# SDP Parametric Model Data Export

(Last tested with IPython 4.2.0 using Python 3.5 - if you have trouble, check version compatibility)

In [None]:
from __future__ import print_function
import sys
import os
from ipywidgets import interact_manual, Select, SelectMultiple
from IPython.display import display, Markdown
sys.path+=['..']
from sdp_par_model import reports as iapi
from sdp_par_model.parameters.definitions import *

import subprocess, string
git_date = subprocess.check_output(["git", "log", "-1", "--format=%ci"]).split()[0].decode()
git_rev = subprocess.check_output(["git", "rev-parse", "--short", "HEAD"]).split()[0].decode()
csv_path = os.path.join('..','data','csv','')

## Calculation results can be exported as CSV

These files can be opened by standard spreadsheet programs such as LibreOffice Calc or Microsoft Excel.

In [None]:
interact_manual(iapi.write_csv_hpsos,
                filename=csv_path + git_date + "-" + git_rev + "_hpsos.csv",
                hpsos=SelectMultiple(options=HPSOs.available_hpsos, value=HPSOs.available_hpsos));

In [None]:
interact_manual(iapi.write_csv_pipelines,
                filename=csv_path + git_date + "-" + git_rev + "_pipelines.csv",
                telescopes=SelectMultiple(options=Telescopes.available_teles, value=Telescopes.available_teles),
                bands=SelectMultiple(options=Bands.available_bands, value=Bands.available_bands),
                pipelines=SelectMultiple(options=Pipelines.available_pipelines, value=Pipelines.available_pipelines));

## Generate CSV data for all pipelines and HPSOs

This might take a bit of time!

In [None]:
out_path = os.path.join('out', 'csv')
if not os.path.isdir(out_path):
    os.makedirs(out_path);
iapi.write_csv_hpsos(os.path.join(out_path, 'current_hpsos.csv'), HPSOs.available_hpsos)
iapi.write_csv_pipelines(os.path.join(out_path, 'current_pipelines.csv'),
                         Telescopes.available_teles, Bands.available_bands, Pipelines.available_pipelines)

## CSV tables can be compared to track changes

Note that you might have to re-execute the cell if freshly generated CSV files don't appear in the list.
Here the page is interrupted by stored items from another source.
import Summits.ABC.IUTFork.Conditional.RefBandsInhTypeBandsMB
import Summits.ABC.IUTFork.Conditional.RefBandsInhTypeBandIsSquare2707160810382798173125
import HarnessLib

/-!
# Branch C / R-W, reading (U), M line: the M-SETTING twin of the R-W lane's IsSquare model-clause INH theorem
# `5 ^ 4 * 19 ^ 13 * 103 + 2 ^ 13 * 13 ^ 9 * 29 * 2441 * 7673 ^ 2 = 3 ^ 19 * 11 ^ 4 * 463 ^ 5` — `√λ ∈ F` ⇒ the M books' (U) binder INHABITED AS TYPED, EVERY prime `l ≥ 2822723`
# (abc-iut cell, branch C, row «C:INH-M-TWIN-RESIDUE» item (b); seat abc-iut-C-cert-2 gen 8; C LEAD KEY 2026-08-27T13:11Z)

Record-only PROOF file (D-0012; 0 definitions, 0 `Prop` facts, nothing re-typed) of the abc-iut cell. TAKES NO SIDE on [IUTchIII] Cor. 3.12
(S. Mochizuki, *Inter-universal Teichmüller theory III*, Cor. 3.12 p. 173–174; Step (xi-f) p. 184) or on any author; «inhabited as typed» ≠
«asserted in print».

THE K THEOREM THAT CARRIES THE `IsSquare` HYPOTHESIS is abc-iut-W-num-6's `WRow.licence_triple_2707160810382798173125_typeband_of_isSquare`
(`RefBandsInhTypeBandIsSquare2707160810382798173125` p511689): it is the INH-type half-axis `WRow.licence_triple_2707160810382798173125_typeband_e30`
(`l ≥ 2822723`, hook `e(·|19) = 30·l`) with the hook DISCHARGED from the model clause `hsq : IsSquare (algebraMap F‡ T.F λ)` by abc-iut-W-neg-2's exact
tame type `GenuineK.absRamificationIdx_kOf_eq_thirty_mul_of_isSquare` (pole `19 ∥^13 a`, `RefBand.ord_lam_2707160810382798173125_p19`,
`RadTriple.ord_jInv_eq_neg_two_mul`). The hook lives ON THE K SIDE, and so does `hsq` (a statement about `T.F`); this seat's gen-7 M twin of the type
half-axis `WRowM.licence_triple_2707160810382798173125_typeband_e30_M` (`RefBandsInhTypeBandsMB` p532226) takes the SAME `hloc` — so the M twin of the
IsSquare theorem is that M type twin with the K file's `hloc` discharge COPIED VERBATIM (hypothesis `hsq` VERBATIM).

* **`WRowM.licence_triple_2707160810382798173125_typeband_of_isSquare_M`** — `hsq` ⇒ `Thm311ToCor312.Licence` at the M-LEVEL setting of the datum's own
  ideles `settingPrVolSharpM T.D hlog (tOfIdeleData T.D r) (tqM … r …) …` for EVERY idele datum `r`, every analytic `logvK`, any `htq0/Sq/htq1`,
  EVERY prime `l ≥ 2822723`.

HONEST SCOPE: a statement under the model clause `hsq`; OUR sharp containers and Dupuy–Hilado's typed (Ind1)/(Ind2); STRONGER-THAN-PRINT hull
reading; a socket discharges nothing; non-emptiness of the datum type, admissibility and Szpiro-badness NOT claimed; explicit hypothesis counts of
the record books UNCHANGED; an M twin changes NO K-line census count; nothing about the printed GLOBAL inequality or the number-level corollary;
typed ≠ proved; instantiated ≠ endorsed; no abc claim. [cite: Mochizuki2012, IUTchI Def. 3.1 (b),(c) pp. 61–62, Ex. 3.2 (iv) p. 71; IUTchIII
Cor. 3.12 Step (xi-f) p. 184; IUTchIV Thm. 1.10 p. 22, Prop. 1.2 (i)(ii) p. 10, Prop. 1.4 (ii) p. 13, Cor. 2.2 (ii) proof (P5) p. 46]
[cite: DupuyHilado2025, §3.3, §3.4, §4.9, §4.12] [cite: SilvermanAEC2009, Prop. III.1.7(b)] [claim: Mochizuki2012, status: disputed] for every IUT
sentence. PROOF-ONLY: no definitions.
-/

noncomputable section

open Set Function Metric NumberField IsDedekindDomain

namespace Summit.ABC.IUTFork.Conditional

open Thm311 Thm311.Real Cor312 Cor312Vol Cor312Prov Literature.IUT.LogThetaLattice Literature.IUT.LogVolume
  Literature.IUT.HodgeTheaters Literature.IUT.LogVolume.Cor22
open Literature.NumberTheory.NumberFields Literature.NumberTheory.GaloisRepresentations.Ultrametric
open Literature.NumberTheory.DiophantineGeometry Literature.NumberTheory.DiophantineGeometry.GenEll

/-- **M TWIN of `WRow.licence_triple_2707160810382798173125_typeband_of_isSquare`**: `5 ^ 4 * 19 ^ 13 * 103 + 2 ^ 13 * 13 ^ 9 * 29 * 2441 * 7673 ^ 2 = 3 ^ 19 * 11 ^ 4 * 463 ^ 5`,
EVERY prime `l ≥ 2822723`, EVERY genuine Θ-volume datum `T` over the Frey point whose field `T.F` contains `√λ` (`hsq`, VERBATIM the K theorem's), EVERY
idele datum `r` of `T.D` ⇒ `Thm311ToCor312.Licence` at the M-LEVEL setting `settingPrVolSharpM T.D hlog (tOfIdeleData T.D r) (tqM … r …) …` — gen 7's
M type twin `WRowM.licence_triple_2707160810382798173125_typeband_e30_M` with the K file's hook discharge (`GenuineK.absRamificationIdx_kOf_eq_thirty_mul_of_isSquare`
at the odd pole `19`) COPIED VERBATIM. The M books' (U) binder is INHABITED AS TYPED there, under the model clause.
[cite: Mochizuki2012, IUTchIII Cor. 3.12 Step (xi-f) p. 184; IUTchIV Thm. 1.10 p. 22, Prop. 1.2 (i)(ii) p. 10, Cor. 2.2 (ii) proof (P5) p. 46]
[cite: DupuyHilado2025, §3.3, §3.4, §4.9, §4.12] [claim: Mochizuki2012, status: disputed] -/
theorem WRowM.licence_triple_2707160810382798173125_typeband_of_isSquare_M {l : ℕ} (hl : l.Prime) (hl0 : 2822723 ≤ l)
    (T : Cor22.ThetaVolumeDatumAt (ratPoint (((5 ^ 4 * 19 ^ 13 * 103 : ℕ) : ℚ) / (3 ^ 19 * 11 ^ 4 * 463 ^ 5 : ℕ))) l)
    (hsq : letI := T.instFieldF; letI := T.instAlgebraF
      IsSquare (algebraMap (ratPoint (((5 ^ 4 * 19 ^ 13 * 103 : ℕ) : ℚ) / (3 ^ 19 * 11 ^ 4 * 463 ^ 5 : ℕ))).F T.F
        ((((5 ^ 4 * 19 ^ 13 * 103 : ℕ) : ℚ) / (3 ^ 19 * 11 ^ 4 * 463 ^ 5 : ℕ)) : ℚ))) :
    letI := T.instFieldF; letI := T.instNumberFieldF; letI := T.instAlgebraF; letI := T.instFieldK
    letI := T.instNumberFieldK; letI := T.instAlgebraK; letI := T.instFieldFbar; letI := T.instAlgebraFbar
    letI := T.instAlgebraKFbar; letI := T.instIsElliptic
    ∀ {logvK : PadicLogsVal T.K} (hlog : LogvAnalyticVal logvK) (r : ThetaData.IdeleData T.D) (M : Type) [Field M] [NumberField M]
      (archPk : ∀ (j : (thetaIndexOfInitial T.D).Label) (vQ : (thetaIndexOfInitial T.D).VQ),
        Set ((logShellsOfInitialDH T.D logvK).Packet j vQ))
      (archSub : ∀ (j : (thetaIndexOfInitial T.D).Label) (v : (thetaIndexOfInitial T.D).V),
        Set ((logShellsOfInitialDH T.D logvK).Packet j ((thetaIndexOfInitial T.D).over v)))
      (Ψ : ℤ → ∀ v : (thetaIndexOfInitial T.D).V, v ∈ (thetaIndexOfInitial T.D).Vbad →
        Set ((logShellsOfInitialDH T.D logvK).StarPacket v))
      (act : ℤ → ∀ v : (thetaIndexOfInitial T.D).V, v ∈ (thetaIndexOfInitial T.D).Vbad →
        (logShellsOfInitialDH T.D logvK).StarPacket v → Module.End ℚ ((logShellsOfInitialDH T.D logvK).StarPacket v))
      (Mmod : ℤ → ∀ j : (thetaIndexOfInitial T.D).LabelStar, Set ((logShellsOfInitialDH T.D logvK).GlobalPacket j.1))
      (region : ℤ → ∀ j : (thetaIndexOfInitial T.D).LabelStar, FinDivisor M → ∀ vQ : (thetaIndexOfInitial T.D).VQ,
        Set ((logShellsOfInitialDH T.D logvK).Packet j.1 vQ))
      (n : ℤ) {HT : Type} {LogLink : HT → HT → Type} {IsFull : ∀ {s t : HT}, LogLink s t → Prop}
      (lat : LGPGaussianLogThetaLattice LogLink IsFull)
      {Frd : Type} {IsoF : Frd → Frd → Type} {Ob : Frd → Type} {realify : Frd → Frd} {Strip : Type}
      {IsoS : Strip → Strip → Type}
      {Mv : ∀ v : (thetaIndexOfInitial T.D).V, v ∈ (thetaIndexOfInitial T.D).Vbad → Type} [∀ v h, Monoid (Mv v h)]
      (sig : GlobalLGPFrobenioidSignature (thetaIndexOfInitial T.D).lstar (thetaIndexOfInitial T.D).V
        (· ∈ (thetaIndexOfInitial T.D).Vbad) Frd IsoF Ob realify Strip IsoS Mv)
      (split : SplittingMonoids Mv) {ObΔ : Type}
      {N : ∀ v : (thetaIndexOfInitial T.D).V, v ∈ (thetaIndexOfInitial T.D).Vbad → Type} [∀ v h, Monoid (N v h)]
      (qData : QPilotData ObΔ N)
      (htq0 : ∀ (u : FinitePlace ℚ) (x : (thetaIndexOfInitial T.D).Fibre (Val.non u)),
        tqM T.D (ratChar u) u (natCast_ratChar_mem u) r x ≠ 0)
      (Sq : Finset (FinitePlace ℚ))
      (htq1 : ∀ (u : FinitePlace ℚ) (x : (thetaIndexOfInitial T.D).Fibre (Val.non u)), u ∉ Sq →
        ‖tqM T.D (ratChar u) u (natCast_ratChar_mem u) r x‖ = 1),
      Thm311ToCor312.Licence
        (settingPrVolSharpM T.D hlog (tOfIdeleData T.D r) (fun u x => tqM T.D (ratChar u) u (natCast_ratChar_mem u) r x) M archPk
          archSub Ψ act Mmod region n lat sig split qData htq0 Sq htq1) := by
  refine WRowM.licence_triple_2707160810382798173125_typeband_e30_M hl hl0 T fun x₀ => ?_
  have hp : Nat.Prime 19 := by norm_num
  have hpole : ∀ u : HeightOneSpectrum (𝓞 ℚ), Rat.HeightOneSpectrum.natGenerator u = ((⟨19, hp⟩ : Nat.Primes) : ℕ) →
      ord ℚ u (jInv (((5 ^ 4 * 19 ^ 13 * 103 : ℕ) : ℚ) / (3 ^ 19 * 11 ^ 4 * 463 ^ 5 : ℕ))) = -(2 * ((13 : ℕ) : ℤ)) := fun u hu =>
    RadTriple.ord_jInv_eq_neg_two_mul (p := 19) (v := 13) isABCTriple_463 hp (by norm_num) (by norm_num) (by norm_num) (by norm_num) u hu
  exact GenuineK.absRamificationIdx_kOf_eq_thirty_mul_of_isSquare T ⟨19, hp⟩ (by norm_num) (by norm_num) (by norm_num)
    (show ((⟨19, hp⟩ : Nat.Primes) : ℕ) ≠ l by simp; omega) (by norm_num) hpole (by norm_num) hsq (RefBand.ord_lam_2707160810382798173125_p19) x₀

end Summit.ABC.IUTFork.Conditional

end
The reference files selected by default is the last one that was checked into version control.

In [None]:
ls = [ csv_path+"%s" % n for n in os.listdir(csv_path) if n.endswith(".csv") ]
ls = sorted(ls, key=lambda n: os.stat(n).st_mtime)
results = list(reversed(ls))
refs = subprocess.check_output(["git", "log", "--pretty=format:", "--name-only", csv_path]).split()
refs = [os.path.relpath(r.decode(), "iPython") for r in refs]
result_refs = list([ r for r in results if r in refs ])
interact_manual(iapi.compare_csv,
                result_file=Select(options=results, value=results[0]),
                ref_file=Select(options=results, value=result_refs[0]))

## Compare *all* pipelines and HPSO versions

We go back in (Git) history and pairwise compare them. The current results (see above) are included.

In [None]:
out_path = os.path.join('out', 'csv')
# Get all reference files from Git history
refs = subprocess.check_output(["git", "log", "--pretty=format:", "--name-only", "--reverse", "../data/csv"]).split()
refs = list(map(lambda r: os.path.relpath(r.decode(), "iPython"), reversed(refs)))
hpso_refs = list(filter(lambda n: n.endswith('_hpsos.csv'), refs))
all_hpsos = [os.path.join(out_path, 'current_hpsos.csv')] + hpso_refs
pipelines_refs = list(filter(lambda n: n.endswith('_pipelines.csv'), refs))
all_pipelines = [os.path.join(out_path, 'current_pipelines.csv')] + pipelines_refs

# Quick and dirty way to get the piece of history
import re
def git_log(file0, file1):
    display(Markdown("### Comparing %s with %s" % (file1, file0)))

    match0 = re.search(r"-([0-9A-Fa-f]+)_", file0)
    if match0 is None: return
    ref0 = match0.group(1)

    if file1.startswith(out_path): # current
        ref1 = "HEAD"
    else:
        match1 = re.search(r"-([0-9A-Fa-f]+)_", file1)
        if match1 is None: return
        ref1 = match1.group(1)

    print(subprocess.check_output(["git", "log", ref0 + ".." + ref1, '--format=%h %ci %cn: %s']).decode())

# Compare pairwise, track changes
diffs_hpsos = []
for i, (results, reference) in enumerate(zip(all_hpsos, all_hpsos[1:])):
    git_log(reference, results)
    diffs_hpsos.append(iapi.compare_csv(results, reference,
                                        export_html=os.path.join(out_path,"compare_hpsos_%d.html" % i)))
diffs_pipelines = []
for i, (results, reference) in enumerate(zip(all_pipelines, all_pipelines[1:])):
    git_log(reference, results)
    diffs_pipelines.append(iapi.compare_csv(results, reference,
                                            export_html=os.path.join(out_path,"compare_pipelines_%d.html" % i)))

We always want to keep the current numbers under source control for easy comparisons. Therefore, the CSV file checked into Git should exactly match the current results.

In [None]:
assert diffs_hpsos[0] < 1e-6, "%s does not match (%g)! Forgot to check in new results?" % (all_hpsos[1], diffs_hpsos[0])
assert diffs_pipelines[0] < 1e-6, "%s does not match (%g)! Forgot to check in  new results?" % (all_pipelines[1], diffs_pipelines[0])